I don't know if there are any dutchies around here, but I'll give it a try.


Everything about detailing; washing, prepping, cleaning, polishing, sanding, all brands & all products.
Hope that it will become like this forum one day


----------



## cossiemen

Very good idea mate, just joined your board.


----------



## brianfocus

Yep, I found you in the Netherlands. I'm sure there are more people around here from Holland. :thumb:


----------



## FiveCX-5

Be sure of that !

grtz Marcel


----------



## saunders120+

i know i aint dutch but that site looks awesome quality mate


----------



## Slewey

bit late, but thanks 

We have a great example here at DW!


----------



## Black Widow

You are doing a great job Slewey.

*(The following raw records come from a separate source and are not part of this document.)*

import Literature.NumberTheory.Transcendental.KZMellinFibres
import HarnessLib

/-!
# Beta chains in the Kontsevich–Zagier calculus, II: the two Dirichlet charts

Dirichlet's re-association `B(a,b)·B(a+b,c) = B(b,c)·B(a,b+c)` (both sides equal
`Γ(a)Γ(b)Γ(c)/Γ(a+b+c)`, Andrews–Askey–Roy 1999, Thm 1.8.1) realised INSIDE the rules of
Kontsevich–Zagier (2001, §1.2) as two single change-of-variables moves through the open simplex
`Δ = {x > 0, y > 0, x + y < 1}` with the Dirichlet integrand `x^{a-1} y^{b-1} (1-x-y)^{c-1}`:

* `KZ.exists_dirichletPolarChart` — the polar chart `Φ(u,v) = (uv, u(1-v))` of `Δ` by the box
  `(0,1)²` (`|det DΦ| = u`, polynomial, injective, onto) and
  `KZ.dirichletPolar_equivalent`: `[(0,1)², u^{a+b-1}(1-u)^{c-1} · v^{a-1}(1-v)^{b-1}] ∼ [Δ, …]`
  (the simplex representation EXISTS: Euler–Mellin semialgebraic, integrable by the chart and
  Mathlib's Jacobian criterion from the given box representation);
* `KZ.exists_dirichletLinearChart` — the linear chart `Ψ(t,u) = (u, (1-u)t)` (`|det DΨ| = 1-u`) and
  `KZ.dirichletLinear_equivalent`: `[Δ, …] ∼ [(0,1)², t^{b-1}(1-t)^{c-1} · u^{a-1}(1-u)^{b+c-1}]`.

All statements are for representations PINNED by domain and integrand; everything is proved, no
`def`, no named fact. (Adapted from the BetaCancellation disprover's charts, gen 2 §15.)
-/

noncomputable section

open MeasureTheory Set
open Literature.ModelTheory.ExponentialFields (IsSemialgebraic isSemialgebraic_setOf_eval_pos)
open MvPolynomial (aeval X C)

namespace Literature.NumberTheory.Transcendental

namespace KZ

/-! ## The box and the simplex -/

/-- The open box `(0,1)²` (coordinate spelling) is `ℚ`-semialgebraic. [folklore] -/
theorem isSemialgebraic_box2 :
    IsSemialgebraic ℚ {z : Fin 2 → ℝ | z 0 ∈ Set.Ioo (0:ℝ) 1 ∧ z 1 ∈ Set.Ioo (0:ℝ) 1} := by
  convert KZ.isSemialgebraic_box 2 using 1
  ext x
  simp only [mem_setOf_eq, Fin.forall_fin_two]

/-- The open box `(0,1)²` is measurable. [folklore] -/
theorem measurableSet_box2 :
    MeasurableSet {z : Fin 2 → ℝ | z 0 ∈ Set.Ioo (0:ℝ) 1 ∧ z 1 ∈ Set.Ioo (0:ℝ) 1} :=
  isSemialgebraic_box2.measurableSet_holds

/-- The open simplex `{x > 0, y > 0, x + y < 1}` is `ℚ`-semialgebraic. [folklore] -/
theorem isSemialgebraic_simplex2 :
    IsSemialgebraic ℚ {z : Fin 2 → ℝ | 0 < z 0 ∧ 0 < z 1 ∧ z 0 + z 1 < 1} := by
  have h := isSemialgebraic_setOf_forall_aeval_pos
    ![MvPolynomial.X 0, MvPolynomial.X 1, (1 - MvPolynomial.X 0 - MvPolynomial.X 1 : MvPolynomial (Fin 2) ℚ)]
  convert h using 1
  ext x
  simp only [mem_setOf_eq, Fin.forall_fin_succ, Matrix.cons_val_zero, Matrix.cons_val_succ, map_sub,
    map_one, MvPolynomial.aeval_X]
  constructor
  · rintro ⟨h0, h1, h2⟩; exact ⟨h0, h1, by linarith, fun i => Fin.elim0 i⟩
  · rintro ⟨h0, h1, h2, -⟩; exact ⟨h0, h1, by linarith⟩

/-- The Dirichlet integrand `x^{a-1} y^{b-1} (1-x-y)^{c-1}` is `ℚ`-semialgebraic on the open simplex
(Euler–Mellin, three factors). [folklore] -/
theorem isSemialgebraicFunOn_dirichletKernel (a b c : ℚ) :
    IsSemialgebraicFunOn ℚ {z : Fin 2 → ℝ | 0 < z 0 ∧ 0 < z 1 ∧ z 0 + z 1 < 1}
      (fun z => (z 0) ^ ((a:ℝ) - 1) * (z 1) ^ ((b:ℝ) - 1) * (1 - z 0 - z 1) ^ ((c:ℝ) - 1)) := by
  refine (isSemialgebraicFunOn_mellinIntegrand isSemialgebraic_simplex2
    ![MvPolynomial.X 0, MvPolynomial.X 1, 1 - MvPolynomial.X 0 - MvPolynomial.X 1]
    ![a - 1, b - 1, c - 1] 1 (fun x hx k => ?_)).congr fun x _ => ?_
  · obtain ⟨h0, h1, h2⟩ := hx
    fin_cases k
    · simpa using h0
    · simpa using h1
    · simp only [Fin.reduceFinMk, Matrix.cons_val, map_sub, map_one, MvPolynomial.aeval_X]
      linarith
  · simp [mellinIntegrand_apply, Fin.prod_univ_three]
/-- **The pairing in the transported coordinates**: for `G_E` alternating (on `ℚ²` an alternating
form is determined by one value, so no Weil-type hypothesis is needed),
`G_E(θ₊ k, θ₊ k') = r₀ (re k · im k' - im k · re k')` with `r₀ = G_E(v, M_E v)` — the binary Weil
form of weight `r₀` (van Geemen 5.3: the `H₁` of `E₀`).
[cite: vanGeemen1994HodgeAV, 5.3] -/
theorem dotProduct_binaryTransport (hGEt : ∀ x y : Fin 2 → ℚ, y ⬝ᵥ GE.mulVec x = -(x ⬝ᵥ GE.mulVec y))
    (v : Fin 2 → ℚ) (k k' : K) :
    (reCoord hd hα hK k • v + imCoord hd hα hK k • ME.mulVec v) ⬝ᵥ
        GE.mulVec (reCoord hd hα hK k' • v + imCoord hd hα hK k' • ME.mulVec v) =
      (v ⬝ᵥ GE.mulVec (ME.mulVec v)) *
        (reCoord hd hα hK k * imCoord hd hα hK k' - imCoord hd hα hK k * reCoord hd hα hK k') := by
  have h0 : ∀ x : Fin 2 → ℚ, x ⬝ᵥ GE.mulVec x = 0 := fun x => by
    have h := hGEt x x
    linarith
  have h1 : ME.mulVec v ⬝ᵥ GE.mulVec v = -(v ⬝ᵥ GE.mulVec (ME.mulVec v)) := hGEt _ _
  simp only [Matrix.mulVec_add, Matrix.mulVec_smul, dotProduct_add, add_dotProduct, dotProduct_smul,
    smul_dotProduct, smul_eq_mul, h0, h1]
  ring

/-- The conjugate case: `G_E(θ₋ k, θ₋ k') = -r₀ (re k · im k' - im k · re k')`. [cite: vanGeemen1994HodgeAV, 5.3] -/
theorem dotProduct_binaryTransport_neg
    (hGEt : ∀ x y : Fin 2 → ℚ, y ⬝ᵥ GE.mulVec x = -(x ⬝ᵥ GE.mulVec y))
    (v : Fin 2 → ℚ) (k k' : K) :
    (reCoord hd hα hK k • v - imCoord hd hα hK k • ME.mulVec v) ⬝ᵥ
        GE.mulVec (reCoord hd hα hK k' • v - imCoord hd hα hK k' • ME.mulVec v) =
      -(v ⬝ᵥ GE.mulVec (ME.mulVec v)) *
        (reCoord hd hα hK k * imCoord hd hα hK k' - imCoord hd hα hK k * reCoord hd hα hK k') := by
  have h0 : ∀ x : Fin 2 → ℚ, x ⬝ᵥ GE.mulVec x = 0 := fun x => by
    have h := hGEt x x
    linarith
  have h1 : ME.mulVec v ⬝ᵥ GE.mulVec v = -(v ⬝ᵥ GE.mulVec (ME.mulVec v)) := hGEt _ _
  simp only [Matrix.mulVec_sub, Matrix.mulVec_smul, dotProduct_sub, sub_dotProduct, dotProduct_smul,
    smul_dotProduct, smul_eq_mul, h0, h1]
  ring

/-- **`r₀ = G_E(e₀, M_E e₀) ≠ 0` makes `θ₊` injective**: if `re k · v + im k · M_E v = 0` with
`v ⬝ G_E (M_E v) ≠ 0` then `k = 0`. [folklore] -/
theorem eq_zero_of_binaryTransport_eq_zero
    (hGEt : ∀ x y : Fin 2 → ℚ, y ⬝ᵥ GE.mulVec x = -(x ⬝ᵥ GE.mulVec y))
    {v : Fin 2 → ℚ} (hv : v ⬝ᵥ GE.mulVec (ME.mulVec v) ≠ 0) (ε : ℚ) (hε : ε ≠ 0) {k : K}
    (hk : reCoord hd hα hK k • v + (ε * imCoord hd hα hK k) • ME.mulVec v = 0) : k = 0 := by
  have h0 : ∀ x : Fin 2 → ℚ, x ⬝ᵥ GE.mulVec x = 0 := fun x => by
    have h := hGEt x x
    linarith
  -- pair with `G_E v` and with `G_E (M_E v)`
  have e1 := congrArg (fun w => w ⬝ᵥ GE.mulVec v) hk
  have e2 := congrArg (fun w => w ⬝ᵥ GE.mulVec (ME.mulVec v)) hk
  simp only [add_dotProduct, smul_dotProduct, smul_eq_mul, zero_dotProduct, h0, hGEt v (ME.mulVec v),
    mul_zero, zero_add, add_zero, mul_neg, neg_eq_zero, mul_eq_zero, hε, hv, or_false, false_or] at e1 e2
  rw [eq_reCoord_add_imCoord hd hα hK k, e1, e2]
  simp

end Binary
/-- **A positive block degree of a generalized graph with menu-valued extra exponents is at least `Dmin T m`** (the count
datum's degree is a half-integer, p19's `two_mul_degQ_eq_intCast`). [cite: Balaban1983Higgs3, (2.2) p.423] -/
theorem Dmin_le_DK_of_pos (hκ : ∀ l, κ l ∈ T) (i : ℕ) (b : V) (h : 0 < (G.toModelK κ).D i b) :
    ((Dmin T m : ℚ) : ℝ) ≤ (G.toModelK κ).D i b := by
  rw [← cast_degQK] at h ⊢
  have hq : 0 < degQK G κ i b := by exact_mod_cast h
  have h2 : degQ G i b = (twoDegZ G i b : ℚ) / 2 := by
    have := two_mul_degQ_eq_intCast G i b
    linarith
  have hq' : 0 < (twoDegZ G i b : ℚ) / 2 + ∑ l ∈ G.toModel.before i b, κ l := by
    unfold degQK at hq; rwa [h2] at hq
  have hle := Dmin_le_of_pos T m hκ (G.toModel.before i b) hq'
  have : degQK G κ i b = (twoDegZ G i b : ℚ) / 2 + ∑ l ∈ G.toModel.before i b, κ l := by unfold degQK; rw [h2]
  rw [this]
  exact_mod_cast hle

/-- If every component of `G_{i+1}` has positive degree then `Σ_α D_K(G_{i+1}^{(α)}) ≥ Dmin` (the component containing
l(i+1) contributes `≥ Dmin`, the others are positive). [cite: Balaban1983Higgs3, (2.16) p.428] -/
theorem Dmin_le_Dsum_succ (hκ : ∀ l, κ l ∈ T) {i : ℕ} (h : i < m)
    (hpos : ∀ b ∈ (G.toModelK κ).reps (i + 1), (G.toModelK κ).Nontriv (i + 1) b → 0 < (G.toModelK κ).D (i + 1) b) :
    ((Dmin T m : ℚ) : ℝ) ≤ (G.toModelK κ).Dsum (i + 1) := by
  set M := G.toModelK κ
  unfold Model.Dsum
  have hbs : M.bs i h ∈ (M.reps (i + 1)).filter (fun b => M.Nontriv (i + 1) b) :=
    mem_filter.2 ⟨M.bs_mem_reps_succ h, M.nontriv_succ_bs h⟩
  calc ((Dmin T m : ℚ) : ℝ) ≤ M.D (i + 1) (M.bs i h) :=
        Dmin_le_DK_of_pos G hκ (i + 1) _ (hpos _ (M.bs_mem_reps_succ h) (M.nontriv_succ_bs h))
    _ ≤ ∑ b ∈ (M.reps (i + 1)).filter (fun b => M.Nontriv (i + 1) b), M.D (i + 1) b :=
        single_le_sum (f := fun b => M.D (i + 1) b) (fun b hb => (hpos b (mem_filter.1 hb).1 (mem_filter.1 hb).2).le) hbs

end Degrees

/-! ## The constant of (2.15) for the generalized graphs, uniformly in the graph -/

section Uniform

/-- The uniform constant of (2.15) for the generalized graphs: `Π_{i<m} e^{½δ₁}K(½δ₁/(2m+1)^{i+1}, d) · ((1 − L^{−Dm})^{−1})^m`,
`Dm` the lower bound of the positive block degrees — a function of `m`, `d`, `L`, `δ₁`, `Dm` only (*"O(1) depends on δ_i, n̄
only"*, p. 428). [cite: Balaban1983Higgs3, (2.16) p.428] -/
noncomputable def unifConst215K (d L m : ℕ) (δ₁ Dm : ℝ) : ℝ :=
  (∏ i ∈ range m, Real.exp (δ₁ / 2) * Cube.Kdec (δ₁ / 2 / (2 * m + 1) ^ (i + 1)) d) * ((1 - (L : ℝ) ^ (-Dm))⁻¹) ^ m

/-- For `L ≥ 2`, `Dm > 0`: `0 < 1 − L^{−Dm}`. [cite: Balaban1983Higgs3, (2.16) p.428] -/
theorem one_sub_rpow_neg_pos {L : ℕ} (hL : 2 ≤ L) {Dm : ℝ} (hD : 0 < Dm) : 0 < 1 - (L : ℝ) ^ (-Dm) := by
  have hL1 : (1 : ℝ) < L := by exact_mod_cast lt_of_lt_of_le one_lt_two hL
  have : (L : ℝ) ^ (-Dm) < 1 := Real.rpow_lt_one_of_one_lt_of_neg hL1 (by linarith)
  linarith

/-- The uniform constant is positive. [cite: Balaban1983Higgs3, (2.16) p.428] -/
theorem unifConst215K_pos {d L : ℕ} (hd : 0 < d) (hL : 2 ≤ L) (m : ℕ) {δ₁ Dm : ℝ} (hδ : 0 < δ₁) (hD : 0 < Dm) :
    0 < unifConst215K d L m δ₁ Dm := by
  unfold unifConst215K
  refine mul_pos (prod_pos fun i _ => mul_pos (Real.exp_pos _) (Cube.Kdec_pos ?_ hd)) ?_
  · have : (0 : ℝ) < (2 * m + 1 : ℝ) ^ (i + 1) := by positivity
    exact div_pos (half_pos hδ) this
  · exact pow_pos (inv_pos.2 (one_sub_rpow_neg_pos hL hD)) _

variable (G : Counts V m) {T : Finset ℚ} {κ : Fin m → ℚ}

/-- The first factor of `const215` of the generalized graph IS the first factor of the uniform constant (the exponential
factors are the same). [cite: Balaban1983Higgs3, (2.15) p.427] -/
theorem prod_Kst_eqK (κ : Fin m → ℚ) : ∏ i ∈ range m, (G.toModelK κ).Kst i
    = ∏ i ∈ range m, Real.exp (G.δ₁ / 2) * Cube.Kdec (G.δ₁ / 2 / (2 * m + 1) ^ (i + 1)) G.d :=
  rfl

/-- Under `Σ_α D_K(G_{i+1}^{(α)}) ≥ Dm` the ratio of (2.16) is at most `L^{−Dm}`. [cite: Balaban1983Higgs3, (2.16) p.428] -/
theorem rho215_leK (κ : Fin m → ℚ) {i : ℕ} {Dm : ℝ} (h : Dm ≤ (G.toModelK κ).Dsum (i + 1)) :
    (G.toModelK κ).rho215 i ≤ (G.L : ℝ) ^ (-Dm) := by
  unfold Model.rho215
  exact Real.rpow_le_rpow_of_exponent_le (G.toModelK κ).one_lt_L.le (by linarith)

/-- **The constant of (2.15) is uniform over the generalized graphs with menu-valued extra exponents**: if every component
of every `G_i` has positive degree, then `const215 ≤ unifConst215K d L m δ₁ (Dmin T m)`. [cite: Balaban1983Higgs3, (2.16) p.428] -/
theorem const215K_le (hκ : ∀ l, κ l ∈ T)
    (hpos : ∀ i, i ≤ m → ∀ b ∈ (G.toModelK κ).reps i, (G.toModelK κ).Nontriv i b → 0 < (G.toModelK κ).D i b) :
    (G.toModelK κ).const215 ≤ unifConst215K G.d G.L m G.δ₁ ((Dmin T m : ℚ) : ℝ) := by
  set M := G.toModelK κ
  have hDm : (0 : ℝ) < ((Dmin T m : ℚ) : ℝ) := by exact_mod_cast Dmin_pos T m
  unfold Model.const215 unifConst215K
  rw [prod_Kst_eqK]
  have hq : 0 < 1 - (G.L : ℝ) ^ (-((Dmin T m : ℚ) : ℝ)) := one_sub_rpow_neg_pos G.two_le_L hDm
  have hK : 0 ≤ ∏ i ∈ range m, Real.exp (G.δ₁ / 2) * Cube.Kdec (G.δ₁ / 2 / (2 * m + 1) ^ (i + 1)) G.d := by
    rw [← prod_Kst_eqK G κ]
    exact prod_nonneg fun i _ => (M.Kst_pos i).le
  refine mul_le_mul_of_nonneg_left ?_ hK
  calc ∏ i ∈ range m, (1 - M.rho215 i)⁻¹
      ≤ ∏ _i ∈ range m, (1 - (G.L : ℝ) ^ (-((Dmin T m : ℚ) : ℝ)))⁻¹ := by
        refine prod_le_prod (fun i hi => ?_) (fun i hi => ?_)
        · have hi' : i < m := mem_range.1 hi
          have := M.rho215_lt_one (M.Dsum_succ_pos hi' (hpos (i + 1) hi'))
          exact inv_nonneg.2 (by linarith)
        · have hi' : i < m := mem_range.1 hi
          have hρ := rho215_leK G κ (Dmin_le_Dsum_succ G hκ hi' (hpos (i + 1) hi'))
          exact inv_anti₀ hq (by linarith)
    _ = ((1 - (G.L : ℝ) ^ (-((Dmin T m : ℚ) : ℝ)))⁻¹) ^ m := by rw [prod_const, card_range]

end Uniform

/-! ## Relabeling along an ordering and the graphs `G′∗` of the integration by parts -/

section Relabel

variable (G : Counts V m) (κ : Fin m → ℚ)

/-- Relabeling the lines along an ordering l̃ = σ carries the extra exponents along: the generalized graph of
`relabelCounts G σ` with `κ ∘ σ` has the line dimensions of `G.toModelK κ` along σ. [cite: Balaban1983Higgs3, (2.7) p.425] -/
theorem toModelK_relabel_a (σ : Equiv.Perm (Fin m)) (i : Fin m) :
    ((relabelCounts G σ).toModelK (κ ∘ σ)).a i = (G.toModelK κ).a (σ i) := rfl

variable {S : Finset (Fin m)}

/-- **The line dimensions of `G′∗_c` over the generalized model**: the moved dimensions of p19's `toModel_a_moveCounts` plus the
unchanged extra exponents. [cite: Balaban1983Higgs3, (2.9) p.425] -/
theorem toModelK_a_moveCounts (hS : ∀ l ∈ S, 1 ≤ G.diffOn (G.src l) l) (c : Fin m → Option (Fin m)) (p : Fin m) :
    ((moveCounts G S c).toModelK κ).a p = (G.toModelK κ).a p + (if p ∈ S then 1 else 0) - (nHit S c p : ℝ) := by
  rw [toModelK_a, toModelK_a, toModel_a_moveCounts G hS c p]
  ring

Very nice forum :thumb:


----------



## geert dr

Hey Slewey,

keep up the good work !! :thumb: :wave:


----------



## DannyL

*hits the on switch of the compressor for some dust removal

Hello


----------



## HalfordsShopper

hello guys, slightly off topic, but do you know when the tulips come out?  A few friends want to ride over on our motorbikes to see them this spring, but we are not sure of the best time to do it.


----------



## HalfordsShopper

grr @ you dutch people. Whats up? want to keep all the tulips for yourselves of something? Grr.!


----------



## southwest10

Why grrrr.....grrrr to yo self...


----------



## DannyL

He means greetings 

The tulips are normally growing from april till june.


----------



## HalfordsShopper

wow - they look sweet. I can't wait to see a field full of them. (thanks for the pm)


----------



## DannyL

You're welcome


----------